> _Collected data entries_:
+++

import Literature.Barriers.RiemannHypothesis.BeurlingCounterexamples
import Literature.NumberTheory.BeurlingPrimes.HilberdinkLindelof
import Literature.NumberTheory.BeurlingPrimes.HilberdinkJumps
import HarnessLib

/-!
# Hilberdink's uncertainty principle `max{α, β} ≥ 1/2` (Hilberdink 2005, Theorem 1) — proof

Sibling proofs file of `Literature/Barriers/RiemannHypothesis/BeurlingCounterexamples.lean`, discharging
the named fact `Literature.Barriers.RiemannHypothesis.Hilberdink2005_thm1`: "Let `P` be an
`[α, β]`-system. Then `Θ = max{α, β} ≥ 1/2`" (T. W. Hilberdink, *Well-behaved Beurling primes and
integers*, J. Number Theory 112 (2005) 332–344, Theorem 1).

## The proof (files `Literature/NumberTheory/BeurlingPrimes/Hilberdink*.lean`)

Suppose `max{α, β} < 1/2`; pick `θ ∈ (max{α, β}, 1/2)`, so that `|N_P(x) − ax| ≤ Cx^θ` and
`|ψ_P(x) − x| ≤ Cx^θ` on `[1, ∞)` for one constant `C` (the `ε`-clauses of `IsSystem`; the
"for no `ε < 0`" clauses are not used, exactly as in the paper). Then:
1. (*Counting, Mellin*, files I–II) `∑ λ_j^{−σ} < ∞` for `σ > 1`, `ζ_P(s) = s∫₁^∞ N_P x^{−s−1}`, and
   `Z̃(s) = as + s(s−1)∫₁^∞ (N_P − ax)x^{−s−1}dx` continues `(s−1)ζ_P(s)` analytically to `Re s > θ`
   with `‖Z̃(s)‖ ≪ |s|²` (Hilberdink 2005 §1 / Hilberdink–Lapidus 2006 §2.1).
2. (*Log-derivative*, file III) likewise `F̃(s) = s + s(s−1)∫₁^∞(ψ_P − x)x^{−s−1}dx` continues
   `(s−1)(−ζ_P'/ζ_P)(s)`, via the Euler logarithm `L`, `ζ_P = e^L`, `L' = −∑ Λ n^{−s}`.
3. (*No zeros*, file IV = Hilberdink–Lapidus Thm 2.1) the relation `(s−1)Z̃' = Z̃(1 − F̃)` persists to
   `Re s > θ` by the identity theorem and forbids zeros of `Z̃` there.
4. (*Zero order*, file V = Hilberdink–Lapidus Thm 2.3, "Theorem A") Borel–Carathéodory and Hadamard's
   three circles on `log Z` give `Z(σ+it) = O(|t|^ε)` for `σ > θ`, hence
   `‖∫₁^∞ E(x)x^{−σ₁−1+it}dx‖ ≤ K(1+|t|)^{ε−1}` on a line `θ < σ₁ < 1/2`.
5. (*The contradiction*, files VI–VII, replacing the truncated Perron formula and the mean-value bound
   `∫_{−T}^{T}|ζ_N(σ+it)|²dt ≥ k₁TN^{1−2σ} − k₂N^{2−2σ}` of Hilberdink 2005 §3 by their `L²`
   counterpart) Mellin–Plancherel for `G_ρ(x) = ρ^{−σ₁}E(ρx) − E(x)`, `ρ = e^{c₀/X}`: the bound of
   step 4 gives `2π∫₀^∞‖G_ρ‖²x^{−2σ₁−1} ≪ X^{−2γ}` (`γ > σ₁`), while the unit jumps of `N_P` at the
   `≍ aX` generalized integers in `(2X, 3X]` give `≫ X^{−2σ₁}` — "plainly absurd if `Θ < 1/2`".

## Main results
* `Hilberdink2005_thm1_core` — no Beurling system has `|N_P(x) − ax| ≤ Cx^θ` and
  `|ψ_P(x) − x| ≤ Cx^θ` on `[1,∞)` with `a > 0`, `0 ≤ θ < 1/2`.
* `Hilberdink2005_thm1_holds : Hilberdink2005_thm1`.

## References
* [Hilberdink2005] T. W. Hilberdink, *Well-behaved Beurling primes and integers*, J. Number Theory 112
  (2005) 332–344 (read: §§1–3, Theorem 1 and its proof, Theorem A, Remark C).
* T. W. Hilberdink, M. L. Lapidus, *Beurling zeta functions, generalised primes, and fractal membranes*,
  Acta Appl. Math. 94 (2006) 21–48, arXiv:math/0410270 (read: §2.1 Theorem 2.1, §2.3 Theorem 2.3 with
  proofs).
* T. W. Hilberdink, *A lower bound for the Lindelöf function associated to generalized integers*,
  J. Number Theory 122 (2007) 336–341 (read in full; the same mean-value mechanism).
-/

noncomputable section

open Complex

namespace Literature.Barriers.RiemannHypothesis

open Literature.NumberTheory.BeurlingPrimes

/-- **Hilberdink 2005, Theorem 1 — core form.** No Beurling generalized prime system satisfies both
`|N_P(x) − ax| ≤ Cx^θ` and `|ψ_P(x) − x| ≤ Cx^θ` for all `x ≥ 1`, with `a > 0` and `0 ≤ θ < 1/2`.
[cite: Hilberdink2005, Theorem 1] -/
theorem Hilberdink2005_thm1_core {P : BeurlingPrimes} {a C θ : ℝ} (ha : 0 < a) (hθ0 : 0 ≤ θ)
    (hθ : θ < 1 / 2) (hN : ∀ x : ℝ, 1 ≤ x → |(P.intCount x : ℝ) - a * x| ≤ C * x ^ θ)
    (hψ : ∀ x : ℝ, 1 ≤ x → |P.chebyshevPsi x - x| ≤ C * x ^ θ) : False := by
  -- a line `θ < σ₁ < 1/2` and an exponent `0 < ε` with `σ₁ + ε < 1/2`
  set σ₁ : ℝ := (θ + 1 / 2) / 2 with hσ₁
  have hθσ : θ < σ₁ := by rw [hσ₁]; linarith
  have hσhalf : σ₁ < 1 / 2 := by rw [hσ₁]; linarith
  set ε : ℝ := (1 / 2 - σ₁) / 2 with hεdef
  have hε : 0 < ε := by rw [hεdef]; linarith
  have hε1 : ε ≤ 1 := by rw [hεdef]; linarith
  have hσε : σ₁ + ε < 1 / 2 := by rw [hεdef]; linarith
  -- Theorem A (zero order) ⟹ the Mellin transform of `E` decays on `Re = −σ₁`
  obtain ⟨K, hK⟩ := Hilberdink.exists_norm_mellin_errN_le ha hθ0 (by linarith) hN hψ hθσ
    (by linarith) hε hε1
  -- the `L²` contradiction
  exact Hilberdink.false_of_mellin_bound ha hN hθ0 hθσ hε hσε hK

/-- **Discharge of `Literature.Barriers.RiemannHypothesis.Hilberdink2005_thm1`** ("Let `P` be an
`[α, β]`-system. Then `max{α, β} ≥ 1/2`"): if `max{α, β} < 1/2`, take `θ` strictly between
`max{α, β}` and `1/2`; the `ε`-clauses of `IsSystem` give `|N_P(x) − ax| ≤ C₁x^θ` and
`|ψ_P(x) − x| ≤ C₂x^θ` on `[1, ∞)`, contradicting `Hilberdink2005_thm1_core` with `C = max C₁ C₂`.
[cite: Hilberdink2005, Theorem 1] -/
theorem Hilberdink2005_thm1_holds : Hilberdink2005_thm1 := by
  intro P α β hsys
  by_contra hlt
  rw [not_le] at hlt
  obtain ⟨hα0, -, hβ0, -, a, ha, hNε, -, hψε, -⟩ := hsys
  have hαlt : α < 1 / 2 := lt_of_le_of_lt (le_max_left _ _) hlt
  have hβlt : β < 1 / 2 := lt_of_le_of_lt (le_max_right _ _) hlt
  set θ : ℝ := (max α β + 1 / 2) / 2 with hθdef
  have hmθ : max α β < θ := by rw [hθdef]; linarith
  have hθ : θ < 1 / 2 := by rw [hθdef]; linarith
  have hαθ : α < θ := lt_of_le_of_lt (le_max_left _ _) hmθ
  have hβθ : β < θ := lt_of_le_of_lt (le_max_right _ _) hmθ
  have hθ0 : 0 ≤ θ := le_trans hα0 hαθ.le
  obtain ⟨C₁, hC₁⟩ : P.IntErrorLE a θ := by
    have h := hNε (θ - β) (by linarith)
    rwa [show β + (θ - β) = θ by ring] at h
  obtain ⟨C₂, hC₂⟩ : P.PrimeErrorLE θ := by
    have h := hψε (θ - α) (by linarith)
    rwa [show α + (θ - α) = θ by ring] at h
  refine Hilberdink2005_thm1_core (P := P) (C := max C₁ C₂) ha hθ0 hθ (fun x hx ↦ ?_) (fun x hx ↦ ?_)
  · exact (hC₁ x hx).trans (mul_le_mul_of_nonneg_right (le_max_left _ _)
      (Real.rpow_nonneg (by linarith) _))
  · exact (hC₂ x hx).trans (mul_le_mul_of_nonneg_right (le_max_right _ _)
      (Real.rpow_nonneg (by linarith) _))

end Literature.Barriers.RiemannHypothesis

+++

> _WORK INSTRUCTIONS_: Copy the lines of the data above exactly as written, beginning with the line containing "have hε : 0 < ε := by rw [hεdef]; linarith" and ending with the line containing "-- Theorem A", and leave out all other lines.

> _RESULT FOR THIS EXERCISE_:
  have hε : 0 < ε := by rw [hεdef]; linarith
  have hε1 : ε ≤ 1 := by rw [hεdef]; linarith
  have hσε : σ₁ + ε < 1 / 2 := by rw [hεdef]; linarith
  -- Theorem A (zero order) ⟹ the Mellin transform of `E` decays on `Re = −σ₁`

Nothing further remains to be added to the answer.